If you have and inflation and negative rates then this is just a temporary
anomaly in monetary policy. Don't hold the cash. Borrow at fixed rate and
invest risk free.

------
nknealk
This is one take —- 0% or negative interest rates are a signal that future
consumption is more expensive than current consumption.

For example, all my furniture is ~10 years old from Ikea. I’ve always wanted
nicer things. The fence in the back needs some repairs. Maybe I should finally
hire a contractor to fix it.

------
KerryJones
Looking into "averaging down" or "tranching in" and go into SPX. Unless you
know how to thoroughly invest in companies, you're betting on the US economy
recovering at some point.
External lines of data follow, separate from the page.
import Literature.NumberTheory.CubicFields.CubicFieldDiscriminant307ClassNumber
import Literature.NumberTheory.NumberFields.CubicFieldDedekindKummer
import Literature.NumberTheory.NumberFields.IntegralBasisIndexTwo
import HarnessLib

/-!
# The cubic field of discriminant `−503`: `F = ℚ(θ)`, `θ³ + 6X² − 1X + 2 = 0`, `𝓞_F = ℤ ⊕ ℤθ ⊕ ℤδ`, `δ = (θ² + θ)/2`
# — a DEDEKIND-TYPE field (`2` splits completely, common index divisor `2`: NO power integral basis), `d_F = −503` (503 (prime)), signature `(1, 1)` — PROVED

Topic `Literature/NumberTheory/CubicFields`, namespace `Literature.NumberTheory.CubicFields.CubicDisc503`.  THEOREMS ONLY (no definition, no named
fact, no instance, no notation); every statement is PROVED.  Written by the prover seat `bsd-line-att-p4` g46 (cell `bsd-f1-sign2`) on the index-two
template of `CubicFieldDiscriminant431.lean` (this seat): a cubic `2`-torsion field of the SPLIT stratum (`Δ_min ≡ 1 (mod 8)`) of route `AlignedTransportAtTwo`,
in which `2 = 𝔭_a 𝔭_b 𝔭_c` splits completely, so `2` divides the index of EVERY generator (Dedekind) and `𝓞_F` is presented as `ℤ ⊕ ℤθ ⊕ ℤδ` with
`f(θ) = 0`, `f = X³ + 6X² − 1X + 2`, `Δ(f) = 2²·(−503)`, `δ = (θ² + θ)/2` (index exactly `2`, `IntegralBasisIndexTwo`).

## Source

[LMFDB] The L-functions and Modular Forms Database, number field `3.1.503.1` (degree `3`, signature `[1, 1]`, discriminant `−503`, class number `1`).
D. A. Marcus, *Number Fields*, 2nd ed. (2018) [Marcus2018], Ch. 2 Ex. 27, Ch. 3 Thm. 27 and Ex. 21 (Dedekind's common index divisor), Ch. 5 Thm. 37 and Cor. 2.

## Carrier

`F` is ANY number field with `[F : ℚ] = 3` containing `α` with `aeval α (MonicCubic.poly 6 -1 2) = 0`; `θ := MonicCubic.thetaInt hα ∈ 𝓞 F` and
`δ := MonicCubic.thetaInt (delta_root hα) ∈ 𝓞 F` (the algebraic integer `(α² + α)/2`).

## What is formalised (all PROVED)

* §1 the polynomials: `disc_eq`, `squarefree_neg_503`, `irreducible_polyQ` (no root mod `3`); `delta_root`, `disc_delta_eq`, `irreducible_polyQ_delta`; the
  factorisations of `f` modulo the odd primes `≤ 6` that are not inert.
* §2 the order: `mem2` (`2·𝓞_F ⊆ ℤ[θ]`), `mem8_delta`, `not_dvd_exponent` (`p ≠ 2`), `den_delta` / `mul_table`, ★ `discr_eq` (**`d_F = −503`**, index exactly `2`),
  `nrComplexPlaces_eq_one`.
* The sequel `…503ClassNumber.lean`: the primes of norm `≤ 6` are principal (`2` = unit × three prime elements `−θ`, `δ`, `θ − δ`) and ★ `h_F = 1`.

## References
* [LMFDB] The LMFDB Collaboration, The L-functions and Modular Forms Database, number field 3.1.503.1.
* [Marcus2018] D. A. Marcus, *Number Fields*, 2nd ed., Universitext, Springer 2018, Ch. 2 Ex. 27, Ch. 3 Thm. 27 and Ex. 21, Ch. 5 Thm. 37.
-/

noncomputable section

open Polynomial NumberField NumberField.InfinitePlace Ideal Module Real
open Literature.NumberTheory.NumberFields
open Literature.NumberTheory.NumberFields.MonicCubic

namespace Literature.NumberTheory.CubicFields.CubicDisc503

/-! ## §1 The polynomials `f = MonicCubic.poly 6 (-1) 2` (index `2`) and `g = MonicCubic.poly (-16) (-3) (-2)` (index `8`) -/

/-- `Δ(f) = -2012 = 2²·(−503)`. [cite: LMFDB, number field 3.1.503.1 (discriminant −503)] [cite: Marcus2018, Ch. 2, Exercise 27] -/
theorem disc_eq : disc 6 (-1) 2 = 2 ^ 2 * (-503) := by
  norm_num [disc]

/-- `−503` is squarefree (`503 = 503 (prime)`). [cite: Marcus2018, Ch. 2, Exercise 27(e)] -/
theorem squarefree_neg_503 : Squarefree (-503 : ℤ) := by
  rw [← Int.squarefree_natAbs, show (-503 : ℤ).natAbs = 503 by norm_num]
  exact (by norm_num : Nat.Prime 503).squarefree

/-- `f` has no root modulo `3`. [cite: Marcus2018, Ch. 3, Thm. 27] -/
theorem no_root_3 :
    ∀ r : ZMod 3, r ^ 3 + ((6 : ℤ) : ZMod 3) * r ^ 2 + ((-1 : ℤ) : ZMod 3) * r + ((2 : ℤ) : ZMod 3) ≠ 0 := by
  decide

/-- **`f` is irreducible over `ℚ`** (no root modulo `3`). [cite: LMFDB, number field 3.1.503.1 (degree 3)] -/
theorem irreducible_polyQ : Irreducible (polyQ 6 (-1) 2) :=
  haveI : Fact (Nat.Prime 3) := ⟨by norm_num⟩
  irreducible_polyQ_of_no_root 3 no_root_3

/-- `f mod p` written out. [cite: Marcus2018, Ch. 3, Thm. 27] -/
theorem polyMod_eq (p : ℕ) : polyMod 6 (-1) 2 p = ((2) + (-1) * X + (6) * X ^ 2 + X ^ 3 : (ZMod p)[X]) := by
  simp [polyMod, poly]; ring

/-- `g mod p` written out. [cite: Marcus2018, Ch. 3, Thm. 27] -/
theorem polyModDelta_eq (p : ℕ) : polyMod (-16) (-3) (-2) p = ((-2) + (-3) * X + (-16) * X ^ 2 + X ^ 3 : (ZMod p)[X]) := by
  simp [polyMod, poly]; ring

/-- The factorisation of `f` modulo `5`. [cite: Marcus2018, Ch. 3, Thm. 27] -/
theorem polyMod_5 : polyMod 6 (-1) 2 5 = (X + 2) * (X ^ 2 + 4 * X + 1) := by
  rw [polyMod_eq]
  have hp : (5 : (ZMod 5)[X]) = 0 := by
    rw [show (5 : (ZMod 5)[X]) = C 5 from (map_natCast C 5).symm, show (5 : ZMod 5) = 0 from rfl, C_0]
  linear_combination ((-2) * X : (ZMod 5)[X]) * hp
/-- The quadratic factor modulo `5` is irreducible (no root). [cite: Marcus2018, Ch. 3, Thm. 27] -/
theorem irreducible_quad_5 : Irreducible (X ^ 2 + 4 * X + 1 : (ZMod 5)[X]) := by
  have hnr : ∀ x : ZMod 5, x ^ 2 + 4 * x + 1 ≠ 0 := by decide
  haveI : Fact (Nat.Prime 5) := ⟨by norm_num⟩
  have hdeg : (X ^ 2 + 4 * X + 1 : (ZMod 5)[X]).natDegree = 2 := by compute_degree!
  refine irreducible_of_degree_le_three_of_not_isRoot (by rw [hdeg]; decide) fun x hx => hnr x ?_
  simpa only [IsRoot.def, eval_add, eval_mul, eval_pow, eval_X, eval_ofNat, eval_one] using hx
/-- `Δ(g) = -32192 = 8²·(−503)`. [cite: Marcus2018, Ch. 2, Exercise 27] -/
theorem disc_delta_eq : disc (-16) (-3) (-2) = 8 ^ 2 * (-503) := by
  norm_num [disc]

/-- `g` has no root modulo `3`. [cite: Marcus2018, Ch. 3, Thm. 27] -/
theorem no_root_3_delta :
    ∀ r : ZMod 3, r ^ 3 + ((-16 : ℤ) : ZMod 3) * r ^ 2 + ((-3 : ℤ) : ZMod 3) * r + ((-2 : ℤ) : ZMod 3) ≠ 0 := by
  decide

/-- `g` is irreducible over `ℚ`. [cite: Marcus2018, Ch. 3, Thm. 27] -/
theorem irreducible_polyQ_delta : Irreducible (polyQ (-16) (-3) (-2)) :=
  haveI : Fact (Nat.Prime 3) := ⟨by norm_num⟩
  irreducible_polyQ_of_no_root 3 no_root_3_delta

/-! ## §2 The field `F` and the order `𝓞_F = ℤ ⊕ ℤθ ⊕ ℤδ` -/

section NumberField

variable {F : Type*} [Field F] [NumberField F] {α : F}

omit [NumberField F] in
/-- The cubic relation `f(α) = 0` in `F`. [cite: LMFDB, number field 3.1.503.1 (defining polynomial)] -/
theorem cubic_eq (hα : aeval α (poly 6 (-1) 2) = 0) : α ^ 3 + 6 * α ^ 2 - 1 * α + 2 = 0 := by
  have h := hα
  simp only [poly, map_add, map_mul, map_pow, aeval_X, eq_intCast, map_intCast] at h
  push_cast at h
  linear_combination h

/-- **`δ = (α ^ 2 + α) / 2` is a root of `g`.** [cite: Marcus2018, Ch. 2, Exercise 27] -/
theorem delta_root (hα : aeval α (poly 6 (-1) 2) = 0) : aeval ((α ^ 2 + α) / 2) (poly (-16) (-3) (-2)) = 0 := by
  simp only [poly, map_add, map_mul, map_pow, aeval_X, eq_intCast, map_intCast]
  push_cast
  linear_combination (((-1 : F)) + ((-5 : F) / 4) * α + ((-3 : F) / 8) * α ^ 2 + ((1 : F) / 8) * α ^ 3) * cubic_eq hα

/-- **`2 x ∈ ℤ[θ]` for every algebraic integer `x`** (`Δ(f) = 2²·(−503)`, `−503` squarefree, so `indexDet ∣ 2`). [cite: Marcus2018, Ch. 2, Exercise 27(c)] -/
theorem mem2 (h3 : finrank ℚ F = 3) (hα : aeval α (poly 6 (-1) 2) = 0) (x : 𝓞 F) :
    ((2 : ℕ) : F) * x ∈ Algebra.adjoin ℤ ({α} : Set F) := by
  have h := mul_mem_adjoin_of_discr_eq_sq_mul (pb irreducible_polyQ hα h3) (isIntegral_pb_gen irreducible_polyQ hα h3) 2 (-503)
    (by rw [discr_pb, disc_eq]) squarefree_neg_503 x
  rw [pb_gen] at h
  exact_mod_cast h

/-- **`8 x ∈ ℤ[δ]` for every algebraic integer `x`** (`Δ(g) = 8²·(−503)`). [cite: Marcus2018, Ch. 2, Exercise 27(c)] -/
theorem mem8_delta (h3 : finrank ℚ F = 3) (hα : aeval α (poly 6 (-1) 2) = 0) (x : 𝓞 F) :
    ((8 : ℕ) : F) * x ∈ Algebra.adjoin ℤ ({(α ^ 2 + α) / 2} : Set F) := by
  have h := mul_mem_adjoin_of_discr_eq_sq_mul (pb irreducible_polyQ_delta (delta_root hα) h3)
    (isIntegral_pb_gen irreducible_polyQ_delta (delta_root hα) h3) 8 (-503)
    (by rw [discr_pb, disc_delta_eq]) squarefree_neg_503 x
  rw [pb_gen] at h
  exact_mod_cast h

/-- `p ∤ exponent(θ)` for every prime `p ≠ 2` (Dedekind–Kummer for `f` away from `2`). [cite: Marcus2018, Ch. 3, Thm. 27] -/
theorem not_dvd_exponent (h3 : finrank ℚ F = 3) (hα : aeval α (poly 6 (-1) 2) = 0) {p : ℕ} (hp : p.Prime) (hp2 : p ≠ 2) :
    ¬ p ∣ RingOfIntegers.exponent (thetaInt hα) :=
  MonicCubic.not_dvd_exponent hα (mem2 h3 hα) fun h =>
    hp2 ((Nat.prime_dvd_prime_iff_eq hp (by norm_num : Nat.Prime 2)).mp h)

/-- `p ∤ exponent(δ)` for every prime `p ≠ 2` (Dedekind–Kummer for `g` at `2`). [cite: Marcus2018, Ch. 3, Thm. 27] -/
theorem not_dvd_exponent_delta (h3 : finrank ℚ F = 3) (hα : aeval α (poly 6 (-1) 2) = 0) {p : ℕ} (hp : p.Prime) (hp2 : p ≠ 2) :
    ¬ p ∣ RingOfIntegers.exponent (thetaInt (delta_root hα)) :=
  MonicCubic.not_dvd_exponent (delta_root hα) (mem8_delta h3 hα) fun h =>
    hp2 ((Nat.prime_dvd_prime_iff_eq hp (by norm_num : Nat.Prime 2)).mp (hp.dvd_of_dvd_pow (show p ∣ 2 ^ 3 by norm_num; exact h)))

/-- **`2δ = θ² + 1θ`** in `𝓞 F`. [cite: Marcus2018, Ch. 2, Exercise 27] -/
theorem den_delta (hα : aeval α (poly 6 (-1) 2) = 0) :
    2 * thetaInt (delta_root hα) = thetaInt hα ^ 2 + 1 * thetaInt hα := by
  rw [RingOfIntegers.ext_iff]
  simp only [map_mul, map_add, map_pow, map_ofNat, map_one, MonicCubic.thetaInt, RingOfIntegers.map_mk]
  ring

/-- **The multiplication table of `ℤ ⊕ ℤθ ⊕ ℤδ`**: `θ² = -θ + 2 * δ`, `θδ = -1 + 3 * θ - 5 * δ`, `δ² = 2 - 8 * θ + 13 * δ` (with `θ`, `δ` for the two generators) — so
`ℤ[θ, δ] = ℤ ⊕ ℤθ ⊕ ℤδ` (`= 𝓞_F`, index `2` over `ℤ[θ]`, `8` over `ℤ[δ]`). [cite: Marcus2018, Ch. 2, Exercise 27] -/
theorem mul_table (hα : aeval α (poly 6 (-1) 2) = 0) :
    thetaInt hα ^ 2 = -thetaInt hα + 2 * thetaInt (delta_root hα) ∧
    thetaInt hα * thetaInt (delta_root hα) = -1 + 3 * thetaInt hα - 5 * thetaInt (delta_root hα) ∧
    thetaInt (delta_root hα) ^ 2 = 2 - 8 * thetaInt hα + 13 * thetaInt (delta_root hα) := by
  refine ⟨?_, ?_, ?_⟩
  · rw [RingOfIntegers.ext_iff]
    simp only [map_mul, map_add, map_neg, map_pow, map_ofNat, MonicCubic.thetaInt, RingOfIntegers.map_mk]
    linear_combination (0 : F) * cubic_eq hα
  · rw [RingOfIntegers.ext_iff]
    simp only [map_mul, map_add, map_sub, map_neg, map_ofNat, map_one, MonicCubic.thetaInt, RingOfIntegers.map_mk]
    linear_combination (((1 : F) / 2)) * cubic_eq hα
  · rw [RingOfIntegers.ext_iff]
    simp only [map_mul, map_add, map_sub, map_pow, map_ofNat, MonicCubic.thetaInt, RingOfIntegers.map_mk]
    linear_combination (((-1 : F)) + ((1 : F) / 4) * α) * cubic_eq hα

/-- ★ **`d_F = −503`.**  `Δ(f) = 2²·(−503)` with `−503` squarefree, and `δ` is HALF-integral on `1, θ, θ²` (`2δ = θ² + 1θ`), so the index of `ℤ[θ]` in `𝓞_F` is
EXACTLY `2` (`MonicCubic.discr_eq_of_disc_eq_four_mul`): `2` is a common index divisor (Dedekind), no generator has odd index. [cite: LMFDB, number field 3.1.503.1 (discriminant −503)]
[cite: Marcus2018, Ch. 2, Exercise 27(c)–(e)] -/
theorem discr_eq (h3 : finrank ℚ F = 3) (hα : aeval α (poly 6 (-1) 2) = 0) : discr F = -503 :=
  discr_eq_of_disc_eq_four_mul irreducible_polyQ hα h3 disc_eq squarefree_neg_503 (thetaInt (delta_root hα)) 0 1 1
    (by rw [coe_thetaInt]; push_cast; ring) (by norm_num)

/-- **`F` has exactly one complex place** (`r₂ = 1`): `d_F < 0` has sign `(−1)^{r₂}`, and `r₁ + 2r₂ = 3`. [cite: LMFDB, number field 3.1.503.1 (signature [1,1])] -/
theorem nrComplexPlaces_eq_one (h3 : finrank ℚ F = 3) (hα : aeval α (poly 6 (-1) 2) = 0) : nrComplexPlaces F = 1 := by
  have hsum := card_add_two_mul_card_eq_rank F
  rw [h3] at hsum
  have hsign := NumberField.sign_discr F
  rw [discr_eq h3 hα] at hsign
  have hle : nrComplexPlaces F ≤ 1 := by omega
  rcases Nat.le_one_iff_eq_zero_or_eq_one.mp hle with h0 | h1
  · rw [h0, pow_zero, show (-503 : ℤ).sign = -1 from rfl] at hsign
    norm_num at hsign
  · exact h1

end NumberField

end Literature.NumberTheory.CubicFields.CubicDisc503

end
Statistically significantly higher returns than any
other option out there.

------
hinkley
I’m a fan of investing in myself when inflation is high or rates are low.
Education, or opportunities.

Also a good time to shop for a credit card with a better rate.

------
baybal2
Chinese bonds? Yields were not bad as of late

------
complianceowl
The thing about prospering under negative interest rates is that Epstein
didn't kill himself.

------
RivieraKid
Why does 0% interest rate mean that it's hard to prosper?

------
pontifier
Create value.

------
matt_the_bass
Good question. I’d like to hear people’s thoughts too.